IL2CPP Reverse Engineering Part 2: Structural Overview & Finding the Metadata

Earlier we learned what IL2CPP is, how to setup a build environment, and compared the C#, IL, C++ and disassembly of a simple function.

In this article, you will learn:

  • an overview of the key files in an IL2CPP application from a reverse-engineering perspective
  • how an IL2CPP application loads the metadata we are interested in
  • how to find the application binary’s metadata by hand in a disassembler (x64 and ARM)
  • beginner-level disassembly navigation and tidying in IDA
  • how to interpret C++ function calls in assembly language

Pre-requisites:

  • Basic knowledge of high-level programming
  • Basic knowledge of disassembly (the article uses IDA but Ghidra works equally well)
  • Basic knowledge of what IL2CPP is – I recommend that you read part 1 first if you’re new to IL2CPP

01 The Executable

IL2CPP applications are forged from two key components. First, there is the application code itself.

On Windows, the main executable of an IL2CPP application is essentially just a stub that loads UnityPlayer.dll and calls UnityMain. For an IL2CPP game, this will select Unity’s IL2CPP initialization path and load the main application binary; this is usually called GameAssembly.dll in the application’s root path but it can be placed elsewhere and renamed.

On Android, the application binary is libil2cpp.so, and on iOS everything is generally wrapped up into a single executable. Other platforms use different layouts, but all of the binaries can be analyzed in the same way, so the target platform doesn’t matter too much.

The application binary (which I’ll just call “the binary” from hereon) is the output created by taking the regular Mono DLLs for the application (eg. Assembly-CSharp.dll and its dependencies, as if it was shipped without IL2CPP) and running them through the IL2CPP transpiler, and is therefore the main target for reverse engineering since it contains the actual application code.

Besides the application code itself, the binary also contains a vast sea of binary-specific metadata such as a pointer list every C#-equivalent function, data about every type referenced by method code and so on. Many (most) binaries also expose the IL2CPP API – a large group of exported functions allowing you to query and modify data in the application at runtime – useful for dynamic analysis with a debugger. These APIs can be found in the export table and begin with the prefix il2cpp_.

02 The meta-data

The other main file of interest for analysts is global-metadata.dat (“the metadata”). This file is a platform-independent data file created by IL2CPP containing all of the .NET metadata for the application. This includes definitions (including symbols) for all of the types, methods, properties, fields and so on for the application. Many of the structures within are similar to those used by the actual .NET runtime, but tweaked for IL2CPP. Serge Lidin provides a thorough treatise of the metadata in the excellent book Expert .NET 2.0 IL Assembler.
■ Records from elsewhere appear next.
import Summits.AtomisticToContinuum.HydrodynamicLimit.Theses.JParityClosure
import Summits.AtomisticToContinuum.HydrodynamicLimit.Theorems.SuperextensiveClosureCostTransferInequality
import Summits.AtomisticToContinuum.HydrodynamicLimit.Theorems.JParityClosureOddContactSymmetryKineticSlabWindowRate
import HarnessLib

/-!
# `OddContactSymmetry` reduced to the kinetic-slab pressure bet and the two-scale transfer (line `KineticSlabSketch`)

Crux `JParityClosure.OddContactSymmetry` (stmt-AtomisticToContinuum-17722, rev 5), line `KineticSlabSketch` (card
`kinetic-slab-entropy-spending`), lead `prover-line-stmt-AtomisticToContinuum-17722-0`.  CONDITIONAL form of the registered
skeleton `Cruxes/OddContactSymmetry/Lines/KineticSlabSketch.lean`:

* `oddContactSymmetry_iff_metroOddStat` — the crux is the statement about `metroOddStat` (`Iff.rfl`).
* `oddContactSymmetry_of_slabPressure_of_scaleTransfer (hS1 : S1) (hS6 : S6) : OddContactSymmetry` — from
  `windowRate_of_slabPressure` (companion file `…KineticSlabWindowRate`), the PROVED `TransferInequality`
  (`transferInequality_proof`: `LG(S)² ≤ e^{C(N+1)} G(S)` for every set `S`, `G = localGibbsLaw σ 1 0 θe`, `θ₀ < 2θe`) and S6,
  by the union bound `LG{η < |D_r|} ≤ LG{η/2 < |D_{r_K}|} + LG{η/2 < |D_r − D_{r_K}|} ≤ e^{(C−M)(N+1)/2} + δ/2`.

S1 (`stub_slabPressure`, the card's bet in pressure form: equilibrium, one kinetic slab, rate divergence in `K`) and S6
(`stub_scaleTransfer`, the pre-shock two-scale consistency (2B) that every fixed-`r` line owes, K1-strength) are the line's two
registered OPEN stubs, taken here verbatim as hypotheses; nothing else is assumed.
-/

noncomputable section

open scoped BigOperators Classical InnerProductSpace ENNReal Topology
open Set MeasureTheory Filter
open Literature.Analysis.FluidPDE Literature.MathematicalPhysics.KineticTheory
open Summit.AtomisticToContinuum.HydrodynamicLimit.Theses.JParityClosure

namespace Summit.AtomisticToContinuum.HydrodynamicLimit.Theorems.OddContactSymmetryKineticSlab

/-! ## The crux, named -/

/-- The crux is the statement about `metroOddStat` (definitional unfolding of the route's `let`-chain). [folklore] -/
theorem oddContactSymmetry_iff_metroOddStat :
    OddContactSymmetry ↔
    ∃ η₀ : ℝ, 0 < η₀ ∧ ∀ (a₀ θ₀ : T3 → ℝ) (u₀ : T3 → V3), Continuous a₀ → Continuous θ₀ → Continuous u₀ →
      (∀ x, 0 < a₀ x) → (∀ x, 0 < θ₀ x) → ∃ σ₀ : ℝ, 0 < σ₀ ∧ ∀ σ : ℝ, 0 < σ → σ < σ₀ →
      ∀ (T : ℝ) (ρ θ : ℝ → T3 → ℝ) (u : ℝ → T3 → V3), IsHardSphereEulerSolution σ T ρ u θ →
      ∀ Φ : (N : ℕ) → HardSphereFlow (Torus.geometry (Fin 3)) (hsDiameter σ N) (N + 1),
      TendstoHydroFieldsAt (fun N => localGibbsLaw σ a₀ u₀ θ₀ N (Φ N)) Φ ρ u θ 0 →
      ∀ τ : ℝ, 0 < τ → τ < T → ∀ χ : ℝ × UnitAddTorus (Fin 3) → ℝ, Continuous χ → ∀ g : ℝ → ℝ, Continuous g →
      (∀ a, η₀ ≤ a → g a = 0) →
      ∀ Ψ : EuclideanSpace ℝ (Fin 3) × EuclideanSpace ℝ (Fin 3) × EuclideanSpace ℝ (Fin 3) → ℝ, Continuous Ψ →
      (∃ C : ℝ, ∀ q, |Ψ q| ≤ C) →
      (∀ (n v w : EuclideanSpace ℝ (Fin 3)), ‖n‖ = 1 →
        Ψ (-n, (reflectVel n (v, w)).1, (reflectVel n (v, w)).2) = -Ψ (n, v, w)) →
      ∀ η δ : ℝ, 0 < η → 0 < δ → ∃ r₀ : ℝ, 0 < r₀ ∧ ∀ r ϑ : ℝ, 0 < r → r < r₀ → 0 < ϑ → ϑ < r₀ →
      ∃ N₀ : ℕ, ∀ N : ℕ, N₀ ≤ N →
        localGibbsLaw σ a₀ u₀ θ₀ N (Φ N) {z | η < |metroOddStat σ N (Φ N) τ χ g Ψ r ϑ z|} ≤ ENNReal.ofReal δ :=
  Iff.rfl

/-! ## Composition, step 2: the crux -/

/-- **The crux `OddContactSymmetry` from the line's two open stubs taken as hypotheses** (`windowRate_of_slabPressure`, the
PROVED `TransferInequality`, and S6): with `η₀ = min η₀^{S1} η₀^{S6}`, `θe = 1 + sup θ₀`, `σ₀` the minimum of the three
thresholds, and for given `η, δ`: `r₀` from S6 at `(η/2, δ/2)`; `K` large for S6 and for `windowRate` at
`x = η/2`, `M = |C| + 1` (`C` the transfer constant); then
`LG{η < |D_r|} ≤ LG{η/2 < |D_{r_K}|} + LG{η/2 < |D_r − D_{r_K}|} ≤ e^{(C − M)(N+1)/2} + δ/2 ≤ δ`. [folklore] -/
theorem oddContactSymmetry_of_slabPressure_of_scaleTransfer : (∃ η₀ : ℝ, 0 < η₀ ∧ ∀ θe : ℝ, 0 < θe → ∃ σ₀ : ℝ, 0 < σ₀ ∧ ∀ σ : ℝ, 0 < σ → σ < σ₀ → ∀ Φ : (N : ℕ) → HardSphereFlow (Torus.geometry (Fin 3)) (hsDiameter σ N) (N + 1), ∀ τ : ℝ, 0 < τ → ∀ χ : ℝ × UnitAddTorus (Fin 3) → ℝ, Continuous χ → ∀ g : ℝ → ℝ, Continuous g → (∀ a, η₀ ≤ a → g a = 0) → ∀ Ψ : V3 × V3 × V3 → ℝ, Continuous Ψ → (∃ C : ℝ, ∀ q, |Ψ q| ≤ C) → (∀ (n v w : V3), ‖n‖ = 1 → Ψ (-n, (reflectVel n (v, w)).1, (reflectVel n (v, w)).2) = -Ψ (n, v, w)) → ∀ ϑ : ℝ, 0 < ϑ → ∀ b y : ℝ, 0 < b → 0 < y → ∃ K₀ : ℕ, ∀ K : ℕ, K₀ ≤ K → ∃ N₀ : ℕ, ∀ N : ℕ, N₀ ≤ N → ∀ s ∈ Set.Icc (0 : ℝ) τ, ∀ ℓ : ℝ, (K : ℝ) * ((N + 1 : ℕ) : ℝ) ^ (-(1 / 3 : ℝ)) / 2 ≤ ℓ → ℓ ≤ (K : ℝ) * ((N + 1 : ℕ) : ℝ) ^ (-(1 / 3 : ℝ)) → ∀ b' : ℝ, b / 2 ≤ b' → b' ≤ b → ∫⁻ z, ENNReal.ofReal (Real.exp (b' / K * |metroOddSum σ N (Φ N) (Set.Ioc 0 ℓ) (fun p => χ (p.1 + s, p.2)) g Ψ ((K : ℝ) ^ (1 / 4 : ℝ) * ((N + 1 : ℕ) : ℝ) ^ (-(1 / 3 : ℝ))) ϑ z|)) ∂(localGibbsLaw σ (fun _ => 1) (fun _ => 0) (fun _ => θe) N (Φ N)) ≤ ENNReal.ofReal (Real.exp (b' * y * ((N : ℝ) + 1)))) → (∃ η₀ : ℝ, 0 < η₀ ∧ ∀ (a₀ θ₀ : T3 → ℝ) (u₀ : T3 → V3), Continuous a₀ → Continuous θ₀ → Continuous u₀ → (∀ x, 0 < a₀ x) → (∀ x, 0 < θ₀ x) → ∃ σ₀ : ℝ, 0 < σ₀ ∧ ∀ σ : ℝ, 0 < σ → σ < σ₀ → ∀ (T : ℝ) (ρ θ : ℝ → T3 → ℝ) (u : ℝ → T3 → V3), IsHardSphereEulerSolution σ T ρ u θ → ∀ Φ : (N : ℕ) → HardSphereFlow (Torus.geometry (Fin 3)) (hsDiameter σ N) (N + 1), TendstoHydroFieldsAt (fun N => localGibbsLaw σ a₀ u₀ θ₀ N (Φ N)) Φ ρ u θ 0 → ∀ τ : ℝ, 0 < τ → τ < T → ∀ χ : ℝ × UnitAddTorus (Fin 3) → ℝ, Continuous χ → ∀ g : ℝ → ℝ, Continuous g → (∀ a, η₀ ≤ a → g a = 0) → ∀ Ψ : V3 × V3 × V3 → ℝ, Continuous Ψ → (∃ C : ℝ, ∀ q, |Ψ q| ≤ C) → (∀ (n v w : V3), ‖n‖ = 1 → Ψ (-n, (reflectVel n (v, w)).1, (reflectVel n (v, w)).2) = -Ψ (n, v, w)) → ∀ η δ : ℝ, 0 < η → 0 < δ → ∃ r₀ : ℝ, 0 < r₀ ∧ ∀ r ϑ : ℝ, 0 < r → r < r₀ → 0 < ϑ → ϑ < r₀ → ∃ K₀ : ℕ, ∀ K : ℕ, K₀ ≤ K → ∃ N₀ : ℕ, ∀ N : ℕ, N₀ ≤ N → localGibbsLaw σ a₀ u₀ θ₀ N (Φ N) {z | η < |metroOddStat σ N (Φ N) τ χ g Ψ r ϑ z - metroOddStat σ N (Φ N) τ χ g Ψ ((K : ℝ) ^ (1 / 4 : ℝ) * ((N + 1 : ℕ) : ℝ) ^ (-(1 / 3 : ℝ))) ϑ z|} ≤ ENNReal.ofReal δ) → OddContactSymmetry := by
  intro hS1 hS6
  rw [oddContactSymmetry_iff_metroOddStat]
  obtain ⟨η₁, hη₁, hW⟩ := windowRate_of_slabPressure hS1
  obtain ⟨η₂, hη₂, hS⟩ := hS6
  refine ⟨min η₁ η₂, lt_min hη₁ hη₂, ?_⟩
  intro a₀ θ₀ u₀ ha hθ hu ha0 hθ0
  -- a reference temperature dominating `θ₀` (compact torus)
  obtain ⟨Cθ, hCθ⟩ :=
    (isCompact_univ (X := UnitAddTorus (Fin 3))).exists_bound_of_continuousOn hθ.continuousOn
  set θe : ℝ := |Cθ| + 1 with hθe_def
  have hθe : 0 < θe := by positivity
  have h2θe : ∀ x, θ₀ x < 2 * θe := by
    intro x
    have h1 : θ₀ x ≤ |Cθ| := by
      have := hCθ x (mem_univ x)
      rw [Real.norm_eq_abs] at this
      exact (le_abs_self _).trans (this.trans (le_abs_self _))
    rw [hθe_def]
    linarith [abs_nonneg Cθ]
  obtain ⟨σ₁, hσ₁, hTI⟩ := transferInequality_proof a₀ θ₀ u₀ ha hθ hu ha0 hθ0 θe h2θe
  obtain ⟨σ₂, hσ₂, hWR⟩ := hW θe hθe
  obtain ⟨σ₃, hσ₃, hST⟩ := hS a₀ θ₀ u₀ ha hθ hu ha0 hθ0
  refine ⟨min (min σ₁ σ₂) σ₃, lt_min (lt_min hσ₁ hσ₂) hσ₃, ?_⟩
  intro σ hσ hσlt T ρ θ u hsol Φ hLLN τ hτ hτT χ hχ g hg hg0 Ψ hΨ hΨb hΨodd η δ hη hδ
  have hσ₁' : σ < σ₁ := hσlt.trans_le ((min_le_left _ _).trans (min_le_left _ _))
  have hσ₂' : σ < σ₂ := hσlt.trans_le ((min_le_left _ _).trans (min_le_right _ _))
  have hσ₃' : σ < σ₃ := hσlt.trans_le (min_le_right _ _)
  have hg₁ : ∀ a, η₁ ≤ a → g a = 0 := fun a ha' => hg0 a ((min_le_left _ _).trans ha')
  have hg₂ : ∀ a, η₂ ≤ a → g a = 0 := fun a ha' => hg0 a ((min_le_right _ _).trans ha')
  obtain ⟨C, hC⟩ := hTI σ hσ hσ₁'
  have hη2 : 0 < η / 2 := by positivity
  have hδ2 : 0 < δ / 2 := by positivity
  obtain ⟨r₀, hr₀, hr⟩ := hST σ hσ hσ₃' T ρ θ u hsol Φ hLLN τ hτ hτT χ hχ g hg hg₂ Ψ hΨ hΨb hΨodd
    (η / 2) (δ / 2) hη2 hδ2
  refine ⟨r₀, hr₀, ?_⟩
  intro r ϑ hr0 hrr hϑ0 hϑr
  obtain ⟨K₁, hK₁⟩ := hr r ϑ hr0 hrr hϑ0 hϑr
  set M : ℝ := |C| + 1 with hM_def
  have hM : 0 < M := by positivity
  obtain ⟨K₂, hK₂⟩ := hWR σ hσ hσ₂' Φ τ hτ χ hχ g hg hg₁ Ψ hΨ hΨb hΨodd ϑ hϑ0 (η / 2) M hη2 hM
  obtain ⟨N₁, hN₁⟩ := hK₁ (max K₁ K₂) (le_max_left _ _)
  obtain ⟨N₂, hN₂⟩ := hK₂ (max K₁ K₂) (le_max_right _ _)
  -- `exp (-(N+1)/2) ≤ δ/2` eventually
  obtain ⟨N₃, hN₃⟩ : ∃ N₃ : ℕ, ∀ N : ℕ, N₃ ≤ N → Real.exp (-((N : ℝ) + 1) / 2) ≤ δ / 2 := by
    have ht : Tendsto (fun N : ℕ => Real.exp (-((N : ℝ) + 1) / 2)) atTop (𝓝 0) := by
      refine Real.tendsto_exp_atBot.comp ?_
      have h1 : Tendsto (fun N : ℕ => (N : ℝ) + 1) atTop atTop :=
        tendsto_natCast_atTop_atTop.atTop_add tendsto_const_nhds
      have h2 : Tendsto (fun N : ℕ => -((N : ℝ) + 1)) atTop atBot := tendsto_neg_atTop_atBot.comp h1
      simpa [neg_div] using h2.atBot_div_const (by norm_num : (0 : ℝ) < 2)
    obtain ⟨N₃, hN₃⟩ := eventually_atTop.1 (ht.eventually (Iic_mem_nhds hδ2))
    exact ⟨N₃, fun N hN => hN₃ N hN⟩
  refine ⟨max (max N₁ N₂) N₃, fun N hN => ?_⟩
  have hN₁' : N₁ ≤ N := ((le_max_left _ _).trans (le_max_left _ _)).trans hN
  have hN₂' : N₂ ≤ N := ((le_max_right _ _).trans (le_max_left _ _)).trans hN
  have hN₃' : N₃ ≤ N := (le_max_right _ _).trans hN
  set K : ℕ := max K₁ K₂ with hK_def
  set P := localGibbsLaw σ a₀ u₀ θ₀ N (Φ N) with hP_def
  set D : Config (N + 1) (Fin 3) T3 → ℝ := fun z => metroOddStat σ N (Φ N) τ χ g Ψ r ϑ z with hD_def
  set D' : Config (N + 1) (Fin 3) T3 → ℝ := fun z => metroOddStat σ N (Φ N) τ χ g Ψ
    ((K : ℝ) ^ (1 / 4 : ℝ) * ((N + 1 : ℕ) : ℝ) ^ (-(1 / 3 : ℝ))) ϑ z with hD'_def
  -- the mesoscale event, transferred from the invariant Gibbs law
  have hA : P {z | η / 2 < |D' z|} ≤ ENNReal.ofReal (δ / 2) := by
    have h1 := hC N (Φ N) {z | η / 2 < |D' z|}
    have h2 := hN₂ N hN₂'
    have hN0 : (0 : ℝ) ≤ (N : ℝ) + 1 := by positivity
    have hCM : (C - M) * ((N : ℝ) + 1) ≤ -((N : ℝ) + 1) := by
      have : C - M ≤ -1 := by rw [hM_def]; linarith [le_abs_self C]
      nlinarith
    have h3 : P {z | η / 2 < |D' z|} ^ 2 ≤ ENNReal.ofReal (Real.exp (-((N : ℝ) + 1) / 2)) ^ 2 := by
      calc P {z | η / 2 < |D' z|} ^ 2
          ≤ ENNReal.ofReal (Real.exp (C * (N + 1))) *
              ENNReal.ofReal (Real.exp (-(M * ((N : ℝ) + 1)))) := h1.trans (by gcongr)
        _ = ENNReal.ofReal (Real.exp ((C - M) * ((N : ℝ) + 1))) := by
            rw [← ENNReal.ofReal_mul (Real.exp_pos _).le, ← Real.exp_add]
            congr 1; congr 1; ring
        _ ≤ ENNReal.ofReal (Real.exp (-((N : ℝ) + 1))) :=
            ENNReal.ofReal_le_ofReal (Real.exp_le_exp.2 hCM)
        _ = ENNReal.ofReal (Real.exp (-((N : ℝ) + 1) / 2)) ^ 2 := by
            rw [← ENNReal.ofReal_pow (Real.exp_pos _).le, ← Real.exp_nat_mul]
            congr 1; congr 1; push_cast; ring
    exact ((ENNReal.pow_le_pow_left_iff two_ne_zero).1 h3).trans
      (ENNReal.ofReal_le_ofReal (hN₃ N hN₃'))
  -- the two-scale event, from (2B)
  have hB : P {z | η / 2 < |D z - D' z|} ≤ ENNReal.ofReal (δ / 2) := hN₁ N hN₁'
  have hsub : {z | η < |D z|} ⊆ {z | η / 2 < |D' z|} ∪ {z | η / 2 < |D z - D' z|} := by
    intro z hz
    simp only [mem_setOf_eq, mem_union] at hz ⊢
    by_contra hcon
    push Not at hcon
    have := abs_sub_abs_le_abs_sub (D z) (D' z)
    linarith [hcon.1, hcon.2]
  calc P {z | η < |D z|}
      ≤ P ({z | η / 2 < |D' z|} ∪ {z | η / 2 < |D z - D' z|}) := measure_mono hsub
    _ ≤ P {z | η / 2 < |D' z|} + P {z | η / 2 < |D z - D' z|} := measure_union_le _ _
    _ ≤ ENNReal.ofReal (δ / 2) + ENNReal.ofReal (δ / 2) := add_le_add hA hB
    _ = ENNReal.ofReal δ := by rw [← ENNReal.ofReal_add hδ2.le hδ2.le, add_halves]

end Summit.AtomisticToContinuum.HydrodynamicLimit.Theorems.OddContactSymmetryKineticSlab

end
The metadata file is always a little-endian 32-bit width set of data, with tables linked via indices rather than pointers. Therefore in principle, if you are compiling the same application for multiple platforms, you only need one copy of global-metadata.dat and different executable binaries for each platform. In practice, builds are often customized with platform-specific functions for Windows, Android and so on.

The metadata file format is very simple. It always starts with the signature 0xFAB11BAF (little-endian) followed by 4 bytes containing the metadata version number. This is followed by a long list of offset/length pairs for the various tables of information, directly followed by the tables themselves. Which tables are actually present depends on the version number, and there will also be corresponding changes in the binary for different versions.

One may wonder why an overzealous publisher would want to ship their product with everything required to reconstruct all of the types and method prototypes in plain sight. Ultimately, this data is required due to .NET’s heavy reliance on reflection (known in other languages as runtime type information or RTTI) and attributed programming, and cannot be easily elided. As is the case with Unity apps built with the Mono scripting backend, some developers choose to use canned obfuscation software such as the popular BeeByte to arbitrarily redefine un-exported symbol names. These tools are useful as a roadblock to thwart the casual attacker, but for anyone used to determining the meaning of code from the code itself rather than its symbols, such obfuscators have limited effect.

On its own, the metadata file can be used to re-construct the entire structure of the application as it was when it was written in C# – with more or less everything except for the actual source code to the methods themselves – however this gives us zero insight into the structure of the actual binary we’re analyzing. To do this, we need to combine the metadata file with the specific binary file we’re looking at, and to do that, we need to first find the location of the binary’s own metadata structures. This is crucial for successful reverse engineering, and is our goal for today.